=== About this exercise ===
Locate each line below that includes "calc" and reproduce it.

....

import Summits.Parity.GeneralizedHardyLittlewood.Theorems.DilatedTableChowla.Negative.DilatedTableChowlaScale

/-!
# `DilatedTableChowla` (stmt-Parity-14271): every stated hypothesis is load-bearing; the `q = 1` slice and every fixed modulus

Negative lemmas for the crux `LiouvilleShiftedTables.DilatedTableChowla` (route LiouvilleShiftedTables, X1; cdisprove seat), landed verbatim from the crux work file `Cruxes/DilatedTableChowla/Disproof.lean` (§4–§5 there) so that skeletons, ideators and provers can import them.  Notation (`rows`, `cols`, `S`, `F`, `lhs`, `crux_iff_lhs`) from `DilatedTableChowlaBlocks`. [folklore]
-/

namespace Summit.Parity.GeneralizedHardyLittlewood.Theorems.DilatedTableChowla.Negative

open Summit.Parity.GeneralizedHardyLittlewood.Theses.LiouvilleShiftedTables
open Finset

/-! ## §4 (a) LOAD-BEARING hypotheses: the crux with one hypothesis dropped is FALSE

Every stated hypothesis except `0 < C` is used by any proof. -/

/-- The crux with the hypothesis `c ≠ 0` dropped. -/
def WithoutShiftNeZero : Prop :=
  ∀ c : ℤ, ∀ δ : ℝ, 0 < δ → δ ≤ 1 / 12 → ∀ C : ℝ, 0 < C → ∃ x₀ : ℝ, ∀ x : ℝ, x₀ ≤ x →
    ∀ A : ℝ, x ^ δ ≤ A → A ≤ x ^ (1 / 3 + δ) → ∀ u v : ℕ → ℕ,
      lhs c δ x A u v ≤ x ^ 2 / Real.log x ^ C

/-- The crux with `0 < δ` dropped. -/
def WithoutDeltaPos : Prop :=
  ∀ c : ℤ, c ≠ 0 → ∀ δ : ℝ, δ ≤ 1 / 12 → ∀ C : ℝ, 0 < C → ∃ x₀ : ℝ, ∀ x : ℝ, x₀ ≤ x →
    ∀ A : ℝ, x ^ δ ≤ A → A ≤ x ^ (1 / 3 + δ) → ∀ u v : ℕ → ℕ,
      lhs c δ x A u v ≤ x ^ 2 / Real.log x ^ C

/-- The crux with `δ ≤ 1/12` dropped. -/
def WithoutDeltaLe : Prop :=
  ∀ c : ℤ, c ≠ 0 → ∀ δ : ℝ, 0 < δ → ∀ C : ℝ, 0 < C → ∃ x₀ : ℝ, ∀ x : ℝ, x₀ ≤ x →
    ∀ A : ℝ, x ^ δ ≤ A → A ≤ x ^ (1 / 3 + δ) → ∀ u v : ℕ → ℕ,
      lhs c δ x A u v ≤ x ^ 2 / Real.log x ^ C

/-- The crux with the lower window `x^δ ≤ A` dropped. -/
def WithoutLowerWindow : Prop :=
  ∀ c : ℤ, c ≠ 0 → ∀ δ : ℝ, 0 < δ → δ ≤ 1 / 12 → ∀ C : ℝ, 0 < C → ∃ x₀ : ℝ, ∀ x : ℝ, x₀ ≤ x →
    ∀ A : ℝ, A ≤ x ^ (1 / 3 + δ) → ∀ u v : ℕ → ℕ,
      lhs c δ x A u v ≤ x ^ 2 / Real.log x ^ C

/-- The crux with the upper window `A ≤ x^{1/3+δ}` dropped. -/
def WithoutUpperWindow : Prop :=
  ∀ c : ℤ, c ≠ 0 → ∀ δ : ℝ, 0 < δ → δ ≤ 1 / 12 → ∀ C : ℝ, 0 < C → ∃ x₀ : ℝ, ∀ x : ℝ, x₀ ≤ x →
    ∀ A : ℝ, x ^ δ ≤ A → ∀ u v : ℕ → ℕ,
      lhs c δ x A u v ≤ x ^ 2 / Real.log x ^ C

/-- The crux with `0 < C` dropped (all real `C`). -/
def WithoutCPos : Prop :=
  ∀ c : ℤ, c ≠ 0 → ∀ δ : ℝ, 0 < δ → δ ≤ 1 / 12 → ∀ C : ℝ, ∃ x₀ : ℝ, ∀ x : ℝ, x₀ ≤ x →
    ∀ A : ℝ, x ^ δ ≤ A → A ≤ x ^ (1 / 3 + δ) → ∀ u v : ℕ → ℕ,
      lhs c δ x A u v ≤ x ^ 2 / Real.log x ^ C

/-- (a1) `c ≠ 0` is load-bearing: at `c = 0`, `λ(ab)λ(a'b) = λ(a)λ(a')` and the `q = 1` table alone
has fourth moment `#rows² #cols² = x²` exactly (witness `δ = 1/12`, `C = 1`, `x = N²⁴`, `A = N²`). -/
theorem false_without_shift_ne_zero : ¬ WithoutShiftNeZero := by
  intro h
  obtain ⟨x₀, hx₀⟩ := h 0 (1 / 12) (by norm_num) le_rfl 1 one_pos
  obtain ⟨N, hN2, -, hxN⟩ := exists_scale x₀ 2 (by norm_num)
  have hN1 : 1 ≤ N := by omega
  have hN0 : N ≠ 0 := by omega
  set x : ℝ := ((N : ℝ)) ^ 24 with hx
  have hA1 : x ^ (1 / 12 : ℝ) ≤ (N : ℝ) ^ 2 := (pow24_rpow_eq_pow N (by norm_num)).le
  have hA2 : ((N : ℝ)) ^ 2 ≤ x ^ (1 / 3 + 1 / 12 : ℝ) := by
    rw [hx, pow24_rpow_eq_pow N (k := 10) (by norm_num)]
    exact pow_le_pow_right₀ (by exact_mod_cast hN1) (by norm_num)
  have key := hx₀ x hxN ((N : ℝ) ^ 2) hA1 hA2 (fun _ => 0) (fun _ => 0)
  have hF : F 0 x ((N : ℝ) ^ 2) 1 0 0 = ((N : ℝ)) ^ 48 := by
    rw [F_zero_shift, rows_one, cols_one, floor_natCast_pow, floor_two_mul_natCast_pow,
      Nat.card_Ioc, hx, pow24_div_pow N hN0 (by norm_num), floor_natCast_pow, Nat.card_Icc]
    rw [show 2 * N ^ 2 - N ^ 2 = N ^ 2 by omega, show N ^ (24 - 2) + 1 - 1 = N ^ 22 by norm_num]
    push_cast; ring
  have hlow : ((N : ℝ)) ^ 48 ≤ lhs 0 (1 / 12) x ((N : ℝ) ^ 2) (fun _ => 0) (fun _ => 0) := by
    rw [← hF]
    exact F_one_le_lhs 0 (by norm_num) (one_le_pow24 hN1) _ (fun _ => 0) (fun _ => 0)
  have hrhs := rhs_pow24_lt hN2
  have hpos : (0 : ℝ) ≤ (N : ℝ) ^ 48 := by positivity
  linarith

/-- (a2) `0 < δ` is load-bearing: at `δ = 0` the window admits `A = 1`, a one-row table
(`a = 2`), whose fourth moment is `#cols² = x²` (witness `c = 1`, `C = 1`, `x = N²⁴`). -/
theorem false_without_delta_pos : ¬ WithoutDeltaPos := by
  intro h
  obtain ⟨x₀, hx₀⟩ := h 1 one_ne_zero 0 (by norm_num) 1 one_pos
  obtain ⟨N, hN2, -, hxN⟩ := exists_scale x₀ 2 (by norm_num)
  have hN1 : 1 ≤ N := by omega
  set x : ℝ := ((N : ℝ)) ^ 24 with hx
  have hx1 : 1 ≤ x := one_le_pow24 hN1
  have hA1 : x ^ (0 : ℝ) ≤ (1 : ℝ) := by rw [Real.rpow_zero]
  have hA2 : (1 : ℝ) ≤ x ^ (1 / 3 + 0 : ℝ) := Real.one_le_rpow hx1 (by norm_num)
  have key := hx₀ x hxN 1 hA1 hA2 (fun _ => 2) (fun _ => 0)
  have hrows : rows 1 1 2 = {2} := by
    rw [rows_one]; norm_num
  have hcols : (cols x 1 1 0).card = N ^ 24 := by
    rw [cols_one, div_one, hx, floor_natCast_pow, Nat.card_Icc]; omega
  have hlow : ((N : ℝ)) ^ 48 ≤ lhs 1 0 x 1 (fun _ => 2) (fun _ => 0) := by
    have h1 := rows_mul_cols_sq_le_F (c := 1) (by norm_num) x 1 1 2 0
    rw [hrows, hcols, Finset.card_singleton] at h1
    push_cast at h1
    rw [one_mul, ← pow_mul] at h1
    have h2 : F 1 x 1 1 2 0 ≤ lhs 1 0 x 1 (fun _ => 2) (fun _ => 0) :=
      F_one_le_lhs 1 (le_refl (0:ℝ)) hx1 1 (fun _ => 2) (fun _ => 0)
    exact h1.trans h2
  have hrhs := rhs_pow24_lt hN2
  have hpos : (0 : ℝ) ≤ (N : ℝ) ^ 48 := by positivity
  linarith

/-- With one column (`⌊x/A⌋ = 1`) every `S(a,a')² = 1` for `c ≥ 0`: no cancellation at all. -/
theorem F_one_col {c : ℤ} (hc : 0 ≤ c) {x A : ℝ} (hxA : ⌊x / A⌋₊ = 1) (u : ℕ) :
    F c x A 1 u 0 = (((rows A 1 u).card : ℝ)) ^ 2 := by
  unfold F
  have hcols : cols x A 1 0 = {1} := by rw [cols_one, hxA]; rfl
  have : ∀ a ∈ rows A 1 u, ∀ a' ∈ rows A 1 u, (S c x A 1 0 a a') ^ 2 = 1 := by
    intro a ha a' ha'
    have h1 : (1 : ℤ) ≤ a := by exact_mod_cast one_le_of_mem_rows ha
    have h2 : (1 : ℤ) ≤ a' := by exact_mod_cast one_le_of_mem_rows ha'
    unfold S
    rw [hcols, Finset.sum_singleton, mul_pow, L_sq_of_pos (by push_cast; linarith),
      L_sq_of_pos (by push_cast; linarith), mul_one]
  rw [Finset.sum_congr rfl fun a ha => Finset.sum_congr rfl fun a' ha' => this a ha a' ha']
  simp; ring

/-- (a3) `δ ≤ 1/12` (some upper bound on `δ`) is load-bearing: at `δ = 1`, `A = x` is admissible,
the table has one column and `F = #rows² = x²` (the negatives-index pattern of stmt-Parity-4218). -/
theorem false_without_delta_le : ¬ WithoutDeltaLe := by
  intro h
  obtain ⟨x₀, hx₀⟩ := h 1 one_ne_zero 1 one_pos 1 one_pos
  obtain ⟨N, hN2, -, hxN⟩ := exists_scale x₀ 2 (by norm_num)
  have hN1 : 1 ≤ N := by omega
  have hN0 : N ≠ 0 := by omega
  set x : ℝ := ((N : ℝ)) ^ 24 with hx
  have hx1 : 1 ≤ x := one_le_pow24 hN1
  have hxpos : 0 < x := by linarith
  have hA1 : x ^ (1 : ℝ) ≤ x := by rw [Real.rpow_one]
  have hA2 : x ≤ x ^ (1 / 3 + 1 : ℝ) := by
    calc x = x ^ (1 : ℝ) := (Real.rpow_one x).symm
      _ ≤ x ^ (1 / 3 + 1 : ℝ) := Real.rpow_le_rpow_of_exponent_le hx1 (by norm_num)
  have key := hx₀ x hxN x hA1 hA2 (fun _ => 0) (fun _ => 0)
  have hxA : ⌊x / x⌋₊ = 1 := by rw [div_self hxpos.ne', Nat.floor_one]
  have hF : F 1 x x 1 0 0 = ((N : ℝ)) ^ 48 := by
    rw [F_one_col (by norm_num) hxA, rows_one, hx, floor_natCast_pow, floor_two_mul_natCast_pow,
      Nat.card_Ioc, show 2 * N ^ 24 - N ^ 24 = N ^ 24 by omega]
    push_cast; ring
  have hlow : ((N : ℝ)) ^ 48 ≤ lhs 1 1 x x (fun _ => 0) (fun _ => 0) := by
    rw [← hF]; exact F_one_le_lhs 1 (by norm_num) hx1 x (fun _ => 0) (fun _ => 0)
  have hrhs := rhs_pow24_lt hN2
  have hpos : (0 : ℝ) ≤ (N : ℝ) ^ 48 := by positivity
  linarith

/-- (a4) the lower window `x^δ ≤ A` is load-bearing: `A = 1` gives the one-row table `a = 2`
with `x` columns and `F ≥ x²` (witness `c = 1`, `δ = 1/12`, `C = 1`, `x = N²⁴`). -/
theorem false_without_lower_window : ¬ WithoutLowerWindow := by
  intro h
  obtain ⟨x₀, hx₀⟩ := h 1 one_ne_zero (1 / 12) (by norm_num) le_rfl 1 one_pos
  obtain ⟨N, hN2, -, hxN⟩ := exists_scale x₀ 2 (by norm_num)
  have hN1 : 1 ≤ N := by omega
  set x : ℝ := ((N : ℝ)) ^ 24 with hx
  have hx1 : 1 ≤ x := one_le_pow24 hN1
  have hA2 : (1 : ℝ) ≤ x ^ (1 / 3 + 1 / 12 : ℝ) := Real.one_le_rpow hx1 (by norm_num)
  have key := hx₀ x hxN 1 hA2 (fun _ => 2) (fun _ => 0)
  have hrows : rows 1 1 2 = {2} := by
    rw [rows_one]; norm_num
  have hcols : (cols x 1 1 0).card = N ^ 24 := by
    rw [cols_one, div_one, hx, floor_natCast_pow, Nat.card_Icc]; omega
  have hlow : ((N : ℝ)) ^ 48 ≤ lhs 1 (1 / 12) x 1 (fun _ => 2) (fun _ => 0) := by
    have h1 := rows_mul_cols_sq_le_F (c := 1) (by norm_num) x 1 1 2 0
    rw [hrows, hcols, Finset.card_singleton] at h1
    push_cast at h1
    rw [one_mul, ← pow_mul] at h1
    have h2 : F 1 x 1 1 2 0 ≤ lhs 1 (1 / 12) x 1 (fun _ => 2) (fun _ => 0) :=
      F_one_le_lhs 1 (by norm_num : (0:ℝ) ≤ 1 / 12) hx1 1 (fun _ => 2) (fun _ => 0)
    exact h1.trans h2
  have hrhs := rhs_pow24_lt hN2
  have hpos : (0 : ℝ) ≤ (N : ℝ) ^ 48 := by positivity
  linarith

/-- (a5) the upper window `A ≤ x^{1/3+δ}` is load-bearing: `A = x` gives one column, `F = x²`
(witness `c = 1`, `δ = 1/12`, `C = 1`, `x = N²⁴`). -/
theorem false_without_upper_window : ¬ WithoutUpperWindow := by
  intro h
  obtain ⟨x₀, hx₀⟩ := h 1 one_ne_zero (1 / 12) (by norm_num) le_rfl 1 one_pos
  obtain ⟨N, hN2, -, hxN⟩ := exists_scale x₀ 2 (by norm_num)
  have hN1 : 1 ≤ N := by omega
  set x : ℝ := ((N : ℝ)) ^ 24 with hx
  have hx1 : 1 ≤ x := one_le_pow24 hN1
  have hxpos : 0 < x := by linarith
  have hA1 : x ^ (1 / 12 : ℝ) ≤ x := by
    calc x ^ (1 / 12 : ℝ) ≤ x ^ (1 : ℝ) := Real.rpow_le_rpow_of_exponent_le hx1 (by norm_num)
      _ = x := Real.rpow_one x
  have key := hx₀ x hxN x hA1 (fun _ => 0) (fun _ => 0)
  have hxA : ⌊x / x⌋₊ = 1 := by rw [div_self hxpos.ne', Nat.floor_one]
  have hF : F 1 x x 1 0 0 = ((N : ℝ)) ^ 48 := by
    rw [F_one_col (by norm_num) hxA, rows_one, hx, floor_natCast_pow, floor_two_mul_natCast_pow,
      Nat.card_Ioc, show 2 * N ^ 24 - N ^ 24 = N ^ 24 by omega]
    push_cast; ring
  have hlow : ((N : ℝ)) ^ 48 ≤ lhs 1 (1 / 12) x x (fun _ => 0) (fun _ => 0) := by
    rw [← hF]; exact F_one_le_lhs 1 (by norm_num) hx1 x (fun _ => 0) (fun _ => 0)
  have hrhs := rhs_pow24_lt hN2
  have hpos : (0 : ℝ) ≤ (N : ℝ) ^ 48 := by positivity
  linarith

/-- (a6) `0 < C` is NOT load-bearing: the crux implies its `C`-unrestricted form
(the claim is monotone in `C` once `log x ≥ 1`). -/
theorem withoutCPos_of_crux (h : DilatedTableChowla) : WithoutCPos := by
  rw [crux_iff_lhs] at h
  intro c hc δ hδ hδ' C
  rcases lt_or_ge 0 C with hC | hC
  · exact h c hc δ hδ hδ' C hC
  · obtain ⟨x₀, hx₀⟩ := h c hc δ hδ hδ' 1 one_pos
    refine ⟨max x₀ 3, fun x hx A hA1 hA2 u v => ?_⟩
    have hx0 : x₀ ≤ x := le_trans (le_max_left _ _) hx
    have hx3 : (3 : ℝ) ≤ x := le_trans (le_max_right _ _) hx
    have key := hx₀ x hx0 A hA1 hA2 u v
    have hlog : 1 ≤ Real.log x := by
      rw [Real.le_log_iff_exp_le (by linarith)]
      have := Real.exp_one_lt_d9
      linarith
    refine key.trans (div_le_div_of_nonneg_left (by positivity) (Real.rpow_pos_of_pos (by linarith) C) ?_)
    calc Real.log x ^ C ≤ Real.log x ^ (1 : ℝ) := Real.rpow_le_rpow_of_exponent_le hlog (by linarith)
      _ = Real.log x ^ (1 : ℝ) := rfl


/-! ## What the crux contains: the `q = 1` slice (`TableChowla`) and every FIXED modulus -/

/-- (i) The `[deps: TableChowla]` edge: the crux implies its `q = 1` slice `TableChowla`
(stmt-Parity-14270) — drop the dilations `q ≥ 2`. -/
theorem crux_imp_tableChowla (h : DilatedTableChowla) : TableChowla := by
  rw [crux_iff_lhs] at h
  intro c hc δ hδ hδ' C hC
  obtain ⟨x₀, hx₀⟩ := h c hc δ hδ hδ' C hC
  refine ⟨max x₀ 1, fun x hx A hA1 hA2 => ?_⟩
  have hx0 : x₀ ≤ x := le_trans (le_max_left _ _) hx
  have hx1 : (1 : ℝ) ≤ x := le_trans (le_max_right _ _) hx
  have key := hx₀ x hx0 A hA1 hA2 (fun _ => 0) (fun _ => 0)
  have h1 := F_one_le_lhs c hδ.le hx1 A (fun _ => 0) (fun _ => 0)
  rw [F_one_eq_table] at h1
  exact h1.trans key

/-- (k) NECESSITY OF BEATING EVERY CLASS AT EVERY FIXED MODULUS. For each fixed `q₀ ≥ 1` the crux
forces `q₀³ F(q₀,u,v) ≤ x²/(log x)^C` for ALL classes `(u,v)` and all large `x`: the `ℓ¹`-average
over dilations gives no protection to any single small modulus (only to sparse sets of large ones,
see §10). In particular a Siegel-type obstruction at ONE bounded conductor would refute the crux. -/
theorem crux_imp_fixedModulus (h : DilatedTableChowla) {q₀ : ℕ} (hq₀ : 1 ≤ q₀) :
    ∀ c : ℤ, c ≠ 0 → ∀ δ : ℝ, 0 < δ → δ ≤ 1 / 12 → ∀ C : ℝ, 0 < C → ∃ x₀ : ℝ, ∀ x : ℝ, x₀ ≤ x →
      ∀ A : ℝ, x ^ δ ≤ A → A ≤ x ^ (1 / 3 + δ) → ∀ u₀ v₀ : ℕ,
        (q₀ : ℝ) ^ 3 * F c x A q₀ u₀ v₀ ≤ x ^ 2 / Real.log x ^ C := by
  rw [crux_iff_lhs] at h
  intro c hc δ hδ hδ' C hC
  obtain ⟨x₀, hx₀⟩ := h c hc δ hδ hδ' C hC
  refine ⟨max x₀ ((q₀ : ℝ) ^ (2 / δ)), fun x hx A hA1 hA2 u₀ v₀ => ?_⟩
  have hx0 : x₀ ≤ x := le_trans (le_max_left _ _) hx
  have hxq : (q₀ : ℝ) ^ (2 / δ) ≤ x := le_trans (le_max_right _ _) hx
  have hq0' : (0 : ℝ) ≤ q₀ := Nat.cast_nonneg q₀
  have hq : q₀ ≤ ⌊x ^ (δ / 2)⌋₊ := by
    apply Nat.le_floor
    have h1 : ((q₀ : ℝ) ^ (2 / δ)) ^ (δ / 2) ≤ x ^ (δ / 2) :=
      Real.rpow_le_rpow (by positivity) hxq (by linarith)
    rwa [← Real.rpow_mul hq0', show 2 / δ * (δ / 2) = 1 by field_simp, Real.rpow_one] at h1
  have key := hx₀ x hx0 A hA1 hA2 (fun _ => u₀) (fun _ => v₀)
  exact (term_le_lhs c δ x A (fun _ => u₀) (fun _ => v₀) hq₀ hq).trans key

end Summit.Parity.GeneralizedHardyLittlewood.Theorems.DilatedTableChowla.Negative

....

=== Expected output ===
    calc x = x ^ (1 : ℝ) := (Real.rpow_one x).symm
    calc x ^ (1 / 12 : ℝ) ≤ x ^ (1 : ℝ) := Real.rpow_le_rpow_of_exponent_le hx1 (by norm_num)
    calc Real.log x ^ C ≤ Real.log x ^ (1 : ℝ) := Real.rpow_le_rpow_of_exponent_le hlog (by linarith)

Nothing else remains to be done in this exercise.